### Given data

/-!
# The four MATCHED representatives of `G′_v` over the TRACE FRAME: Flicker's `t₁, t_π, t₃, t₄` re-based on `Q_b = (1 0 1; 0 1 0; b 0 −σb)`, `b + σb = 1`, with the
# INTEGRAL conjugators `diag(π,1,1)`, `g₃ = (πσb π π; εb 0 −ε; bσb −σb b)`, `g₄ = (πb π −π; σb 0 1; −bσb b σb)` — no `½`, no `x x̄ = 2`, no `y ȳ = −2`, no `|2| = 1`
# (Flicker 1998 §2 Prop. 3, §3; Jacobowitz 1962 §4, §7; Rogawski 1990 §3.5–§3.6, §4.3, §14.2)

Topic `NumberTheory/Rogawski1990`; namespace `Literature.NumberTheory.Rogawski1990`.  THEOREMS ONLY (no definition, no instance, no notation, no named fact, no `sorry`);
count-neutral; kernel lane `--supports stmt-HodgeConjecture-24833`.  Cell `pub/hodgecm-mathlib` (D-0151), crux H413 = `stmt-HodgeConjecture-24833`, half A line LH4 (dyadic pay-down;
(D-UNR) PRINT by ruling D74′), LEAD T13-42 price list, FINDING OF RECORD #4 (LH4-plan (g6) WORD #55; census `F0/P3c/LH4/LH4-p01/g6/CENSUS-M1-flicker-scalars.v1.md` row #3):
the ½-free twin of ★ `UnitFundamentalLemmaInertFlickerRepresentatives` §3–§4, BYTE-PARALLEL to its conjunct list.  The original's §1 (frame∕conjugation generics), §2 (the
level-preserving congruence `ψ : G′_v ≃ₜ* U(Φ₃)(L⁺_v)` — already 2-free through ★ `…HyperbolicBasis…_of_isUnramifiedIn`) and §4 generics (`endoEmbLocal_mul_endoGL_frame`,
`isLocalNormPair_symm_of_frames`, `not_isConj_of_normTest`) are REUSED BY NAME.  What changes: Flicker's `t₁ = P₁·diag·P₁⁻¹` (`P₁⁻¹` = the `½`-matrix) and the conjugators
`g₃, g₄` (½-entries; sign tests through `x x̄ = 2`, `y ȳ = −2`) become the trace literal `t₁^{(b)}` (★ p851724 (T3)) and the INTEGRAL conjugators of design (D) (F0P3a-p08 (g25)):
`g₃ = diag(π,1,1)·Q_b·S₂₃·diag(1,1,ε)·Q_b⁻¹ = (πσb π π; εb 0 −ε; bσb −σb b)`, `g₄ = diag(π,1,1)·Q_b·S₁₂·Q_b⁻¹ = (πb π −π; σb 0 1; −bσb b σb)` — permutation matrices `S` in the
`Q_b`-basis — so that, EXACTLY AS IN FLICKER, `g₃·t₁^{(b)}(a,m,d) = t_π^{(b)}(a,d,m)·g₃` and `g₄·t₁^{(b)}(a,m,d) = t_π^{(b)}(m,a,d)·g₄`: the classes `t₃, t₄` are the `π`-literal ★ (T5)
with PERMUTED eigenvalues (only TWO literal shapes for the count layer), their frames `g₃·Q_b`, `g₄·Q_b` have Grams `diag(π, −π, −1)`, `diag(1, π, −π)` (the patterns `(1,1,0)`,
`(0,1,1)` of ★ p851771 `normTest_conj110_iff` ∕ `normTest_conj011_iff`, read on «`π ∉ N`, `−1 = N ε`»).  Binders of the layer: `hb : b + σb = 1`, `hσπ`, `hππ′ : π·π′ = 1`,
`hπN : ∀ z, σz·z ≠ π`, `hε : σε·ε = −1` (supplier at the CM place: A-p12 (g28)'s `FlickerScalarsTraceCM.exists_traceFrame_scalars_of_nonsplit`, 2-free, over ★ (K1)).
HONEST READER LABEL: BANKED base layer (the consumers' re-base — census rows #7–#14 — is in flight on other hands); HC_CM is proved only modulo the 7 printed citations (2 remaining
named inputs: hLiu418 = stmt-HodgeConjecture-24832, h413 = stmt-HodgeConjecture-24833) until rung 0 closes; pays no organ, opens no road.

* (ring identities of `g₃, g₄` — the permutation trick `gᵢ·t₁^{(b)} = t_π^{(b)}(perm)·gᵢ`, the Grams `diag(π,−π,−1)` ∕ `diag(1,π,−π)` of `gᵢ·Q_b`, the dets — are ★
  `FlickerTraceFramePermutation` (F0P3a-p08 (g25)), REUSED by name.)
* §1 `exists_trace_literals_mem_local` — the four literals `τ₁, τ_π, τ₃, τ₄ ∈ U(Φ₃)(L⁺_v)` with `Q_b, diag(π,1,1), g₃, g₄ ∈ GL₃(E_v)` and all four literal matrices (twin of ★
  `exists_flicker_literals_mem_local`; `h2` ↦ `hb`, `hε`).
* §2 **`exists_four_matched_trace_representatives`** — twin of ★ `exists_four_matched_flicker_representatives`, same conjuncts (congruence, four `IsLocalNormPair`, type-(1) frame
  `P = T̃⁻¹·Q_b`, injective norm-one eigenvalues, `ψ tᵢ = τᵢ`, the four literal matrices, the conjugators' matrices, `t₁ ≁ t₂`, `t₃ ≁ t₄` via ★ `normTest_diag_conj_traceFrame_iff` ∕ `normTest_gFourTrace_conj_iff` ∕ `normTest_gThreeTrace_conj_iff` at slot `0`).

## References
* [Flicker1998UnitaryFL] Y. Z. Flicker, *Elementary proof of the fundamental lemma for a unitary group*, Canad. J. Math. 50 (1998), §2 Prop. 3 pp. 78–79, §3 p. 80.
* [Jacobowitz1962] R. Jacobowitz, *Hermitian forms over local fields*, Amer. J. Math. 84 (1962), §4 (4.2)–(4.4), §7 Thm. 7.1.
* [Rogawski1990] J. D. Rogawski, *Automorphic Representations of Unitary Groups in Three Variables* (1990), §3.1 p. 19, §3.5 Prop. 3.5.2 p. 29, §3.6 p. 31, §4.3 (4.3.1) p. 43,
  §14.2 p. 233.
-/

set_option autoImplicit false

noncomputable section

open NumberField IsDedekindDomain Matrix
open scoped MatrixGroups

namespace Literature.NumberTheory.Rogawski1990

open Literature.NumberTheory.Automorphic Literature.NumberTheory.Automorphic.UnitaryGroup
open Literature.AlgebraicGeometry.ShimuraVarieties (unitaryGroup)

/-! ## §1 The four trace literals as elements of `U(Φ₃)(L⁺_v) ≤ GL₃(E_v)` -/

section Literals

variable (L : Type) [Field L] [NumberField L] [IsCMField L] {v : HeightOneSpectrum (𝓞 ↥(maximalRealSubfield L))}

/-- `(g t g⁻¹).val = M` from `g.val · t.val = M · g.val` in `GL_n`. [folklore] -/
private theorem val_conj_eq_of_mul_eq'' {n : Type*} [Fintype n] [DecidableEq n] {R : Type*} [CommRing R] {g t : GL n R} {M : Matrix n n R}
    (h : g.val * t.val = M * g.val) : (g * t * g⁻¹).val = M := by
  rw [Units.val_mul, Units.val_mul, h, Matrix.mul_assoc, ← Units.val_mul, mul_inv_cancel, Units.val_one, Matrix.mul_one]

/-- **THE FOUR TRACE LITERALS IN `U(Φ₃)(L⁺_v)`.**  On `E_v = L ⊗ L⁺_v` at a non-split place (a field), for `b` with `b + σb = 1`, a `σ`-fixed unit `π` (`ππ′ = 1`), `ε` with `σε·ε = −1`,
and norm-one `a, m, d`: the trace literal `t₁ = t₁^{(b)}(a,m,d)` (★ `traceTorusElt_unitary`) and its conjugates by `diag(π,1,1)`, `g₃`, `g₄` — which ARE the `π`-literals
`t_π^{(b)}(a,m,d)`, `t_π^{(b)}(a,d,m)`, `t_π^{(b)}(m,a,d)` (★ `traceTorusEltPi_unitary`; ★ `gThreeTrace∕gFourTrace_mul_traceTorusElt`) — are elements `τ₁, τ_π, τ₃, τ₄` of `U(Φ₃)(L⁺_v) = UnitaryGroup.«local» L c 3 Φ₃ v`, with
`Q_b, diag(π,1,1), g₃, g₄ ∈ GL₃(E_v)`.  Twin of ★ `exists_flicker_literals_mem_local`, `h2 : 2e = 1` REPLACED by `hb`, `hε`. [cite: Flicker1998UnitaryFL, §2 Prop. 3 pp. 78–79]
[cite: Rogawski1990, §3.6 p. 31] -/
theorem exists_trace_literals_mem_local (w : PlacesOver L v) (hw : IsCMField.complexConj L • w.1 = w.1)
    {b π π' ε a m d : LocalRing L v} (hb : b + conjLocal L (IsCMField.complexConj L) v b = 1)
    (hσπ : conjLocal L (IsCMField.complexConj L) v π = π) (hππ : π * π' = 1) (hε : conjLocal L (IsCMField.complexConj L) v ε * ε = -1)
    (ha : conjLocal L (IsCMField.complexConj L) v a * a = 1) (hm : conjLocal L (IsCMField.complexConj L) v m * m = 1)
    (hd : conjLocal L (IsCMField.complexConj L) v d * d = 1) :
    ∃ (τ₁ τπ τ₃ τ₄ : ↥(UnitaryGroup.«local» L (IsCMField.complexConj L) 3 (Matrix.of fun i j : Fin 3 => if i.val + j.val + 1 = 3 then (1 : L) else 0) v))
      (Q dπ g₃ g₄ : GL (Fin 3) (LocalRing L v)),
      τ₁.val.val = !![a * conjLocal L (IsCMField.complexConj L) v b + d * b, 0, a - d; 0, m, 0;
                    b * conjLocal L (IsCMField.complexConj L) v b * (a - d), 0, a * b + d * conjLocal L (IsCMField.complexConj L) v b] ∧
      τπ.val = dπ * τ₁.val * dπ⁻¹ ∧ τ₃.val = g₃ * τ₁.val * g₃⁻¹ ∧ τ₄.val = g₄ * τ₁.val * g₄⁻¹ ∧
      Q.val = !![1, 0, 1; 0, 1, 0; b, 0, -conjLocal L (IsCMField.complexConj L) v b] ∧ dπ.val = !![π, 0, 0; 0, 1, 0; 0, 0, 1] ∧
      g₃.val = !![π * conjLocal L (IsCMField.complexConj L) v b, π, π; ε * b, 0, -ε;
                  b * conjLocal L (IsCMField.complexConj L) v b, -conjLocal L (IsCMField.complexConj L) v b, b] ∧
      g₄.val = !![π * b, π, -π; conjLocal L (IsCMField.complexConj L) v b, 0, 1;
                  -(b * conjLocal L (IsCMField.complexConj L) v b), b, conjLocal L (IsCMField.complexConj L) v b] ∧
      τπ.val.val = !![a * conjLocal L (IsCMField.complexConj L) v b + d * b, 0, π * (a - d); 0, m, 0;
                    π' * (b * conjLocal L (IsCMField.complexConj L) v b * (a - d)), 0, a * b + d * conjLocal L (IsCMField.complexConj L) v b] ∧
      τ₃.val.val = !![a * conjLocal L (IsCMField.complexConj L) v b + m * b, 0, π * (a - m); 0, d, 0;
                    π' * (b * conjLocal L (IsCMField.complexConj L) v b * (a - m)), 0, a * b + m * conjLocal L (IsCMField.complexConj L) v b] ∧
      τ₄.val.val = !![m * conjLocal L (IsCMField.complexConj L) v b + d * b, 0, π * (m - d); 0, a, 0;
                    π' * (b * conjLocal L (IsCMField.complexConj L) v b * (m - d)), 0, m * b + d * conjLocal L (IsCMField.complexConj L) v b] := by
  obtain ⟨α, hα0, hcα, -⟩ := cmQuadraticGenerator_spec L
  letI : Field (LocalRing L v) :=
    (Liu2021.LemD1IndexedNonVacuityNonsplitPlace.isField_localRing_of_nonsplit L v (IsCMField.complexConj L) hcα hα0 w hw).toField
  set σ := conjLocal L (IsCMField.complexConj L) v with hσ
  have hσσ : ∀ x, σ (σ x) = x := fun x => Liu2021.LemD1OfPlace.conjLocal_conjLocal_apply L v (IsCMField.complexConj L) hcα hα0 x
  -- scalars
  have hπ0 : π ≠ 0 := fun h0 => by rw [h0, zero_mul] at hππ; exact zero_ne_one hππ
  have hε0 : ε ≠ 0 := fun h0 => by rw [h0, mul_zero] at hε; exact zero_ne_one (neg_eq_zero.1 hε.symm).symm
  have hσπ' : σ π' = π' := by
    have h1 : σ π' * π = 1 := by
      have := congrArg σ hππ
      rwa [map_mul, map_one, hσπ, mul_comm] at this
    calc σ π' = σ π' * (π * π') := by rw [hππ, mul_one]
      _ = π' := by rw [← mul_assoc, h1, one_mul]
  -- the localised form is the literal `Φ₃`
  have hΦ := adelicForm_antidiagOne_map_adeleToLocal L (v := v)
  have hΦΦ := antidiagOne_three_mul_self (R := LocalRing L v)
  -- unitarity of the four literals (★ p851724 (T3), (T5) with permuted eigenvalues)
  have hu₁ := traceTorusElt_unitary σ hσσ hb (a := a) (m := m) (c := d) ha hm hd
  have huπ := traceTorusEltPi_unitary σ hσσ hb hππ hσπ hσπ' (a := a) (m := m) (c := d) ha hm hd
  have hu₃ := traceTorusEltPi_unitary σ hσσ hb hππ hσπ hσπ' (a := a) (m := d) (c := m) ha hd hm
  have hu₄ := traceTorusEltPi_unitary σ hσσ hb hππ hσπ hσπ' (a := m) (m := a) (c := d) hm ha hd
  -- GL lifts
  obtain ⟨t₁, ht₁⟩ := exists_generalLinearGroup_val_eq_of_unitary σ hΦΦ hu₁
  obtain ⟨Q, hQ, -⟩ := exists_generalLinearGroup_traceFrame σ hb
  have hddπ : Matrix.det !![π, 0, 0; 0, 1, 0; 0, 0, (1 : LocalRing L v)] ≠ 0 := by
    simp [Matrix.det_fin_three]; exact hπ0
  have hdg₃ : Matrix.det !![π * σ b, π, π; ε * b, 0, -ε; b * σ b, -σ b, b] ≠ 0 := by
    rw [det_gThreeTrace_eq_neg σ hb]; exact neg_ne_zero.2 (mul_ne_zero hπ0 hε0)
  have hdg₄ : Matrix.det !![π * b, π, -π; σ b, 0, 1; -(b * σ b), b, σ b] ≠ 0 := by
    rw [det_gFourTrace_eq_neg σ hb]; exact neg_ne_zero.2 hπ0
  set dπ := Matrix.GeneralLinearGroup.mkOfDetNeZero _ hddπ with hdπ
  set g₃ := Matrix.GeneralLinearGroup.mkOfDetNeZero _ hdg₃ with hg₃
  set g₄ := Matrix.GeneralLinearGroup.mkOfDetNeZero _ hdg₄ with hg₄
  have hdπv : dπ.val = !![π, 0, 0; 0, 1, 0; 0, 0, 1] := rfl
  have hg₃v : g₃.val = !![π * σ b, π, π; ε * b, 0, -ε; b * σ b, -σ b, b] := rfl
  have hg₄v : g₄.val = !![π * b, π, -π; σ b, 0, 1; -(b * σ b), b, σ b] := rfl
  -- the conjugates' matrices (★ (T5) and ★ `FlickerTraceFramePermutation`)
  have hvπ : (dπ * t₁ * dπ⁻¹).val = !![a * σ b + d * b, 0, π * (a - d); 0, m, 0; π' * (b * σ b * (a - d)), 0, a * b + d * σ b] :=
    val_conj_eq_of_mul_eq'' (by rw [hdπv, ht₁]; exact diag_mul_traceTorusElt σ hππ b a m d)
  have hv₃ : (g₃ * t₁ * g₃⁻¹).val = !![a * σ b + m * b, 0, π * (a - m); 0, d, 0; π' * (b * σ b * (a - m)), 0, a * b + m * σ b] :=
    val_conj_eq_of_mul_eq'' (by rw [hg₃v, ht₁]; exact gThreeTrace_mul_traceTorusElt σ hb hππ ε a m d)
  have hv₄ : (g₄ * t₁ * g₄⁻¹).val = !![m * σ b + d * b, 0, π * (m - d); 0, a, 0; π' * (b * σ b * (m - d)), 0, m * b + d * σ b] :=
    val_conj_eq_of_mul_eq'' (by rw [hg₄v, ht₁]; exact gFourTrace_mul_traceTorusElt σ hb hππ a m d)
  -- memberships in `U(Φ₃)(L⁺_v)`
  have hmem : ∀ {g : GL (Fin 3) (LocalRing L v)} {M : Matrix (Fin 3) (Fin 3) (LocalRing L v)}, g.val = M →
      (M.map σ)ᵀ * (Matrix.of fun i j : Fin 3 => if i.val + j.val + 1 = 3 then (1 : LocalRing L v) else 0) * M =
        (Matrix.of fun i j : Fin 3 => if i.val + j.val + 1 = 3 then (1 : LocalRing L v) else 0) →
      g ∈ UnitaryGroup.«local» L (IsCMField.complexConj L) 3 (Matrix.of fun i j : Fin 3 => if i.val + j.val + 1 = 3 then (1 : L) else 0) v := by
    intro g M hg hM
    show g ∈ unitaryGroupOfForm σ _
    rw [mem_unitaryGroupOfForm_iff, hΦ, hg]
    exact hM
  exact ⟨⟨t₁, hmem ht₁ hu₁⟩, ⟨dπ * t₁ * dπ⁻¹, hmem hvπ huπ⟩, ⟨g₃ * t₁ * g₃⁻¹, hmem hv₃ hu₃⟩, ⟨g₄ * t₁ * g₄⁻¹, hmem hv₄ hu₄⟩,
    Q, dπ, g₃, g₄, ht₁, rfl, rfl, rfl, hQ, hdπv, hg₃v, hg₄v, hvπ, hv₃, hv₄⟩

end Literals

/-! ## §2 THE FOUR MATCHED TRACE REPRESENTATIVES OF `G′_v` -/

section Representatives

### Exercise goal
Copy the lines above that hold the word "then".

### Task response
    ∃ (τ₁ τπ τ₃ τ₄ : ↥(UnitaryGroup.«local» L (IsCMField.complexConj L) 3 (Matrix.of fun i j : Fin 3 => if i.val + j.val + 1 = 3 then (1 : L) else 0) v))
      (M.map σ)ᵀ * (Matrix.of fun i j : Fin 3 => if i.val + j.val + 1 = 3 then (1 : LocalRing L v) else 0) * M =
        (Matrix.of fun i j : Fin 3 => if i.val + j.val + 1 = 3 then (1 : LocalRing L v) else 0) →
      g ∈ UnitaryGroup.«local» L (IsCMField.complexConj L) 3 (Matrix.of fun i j : Fin 3 => if i.val + j.val + 1 = 3 then (1 : L) else 0) v := by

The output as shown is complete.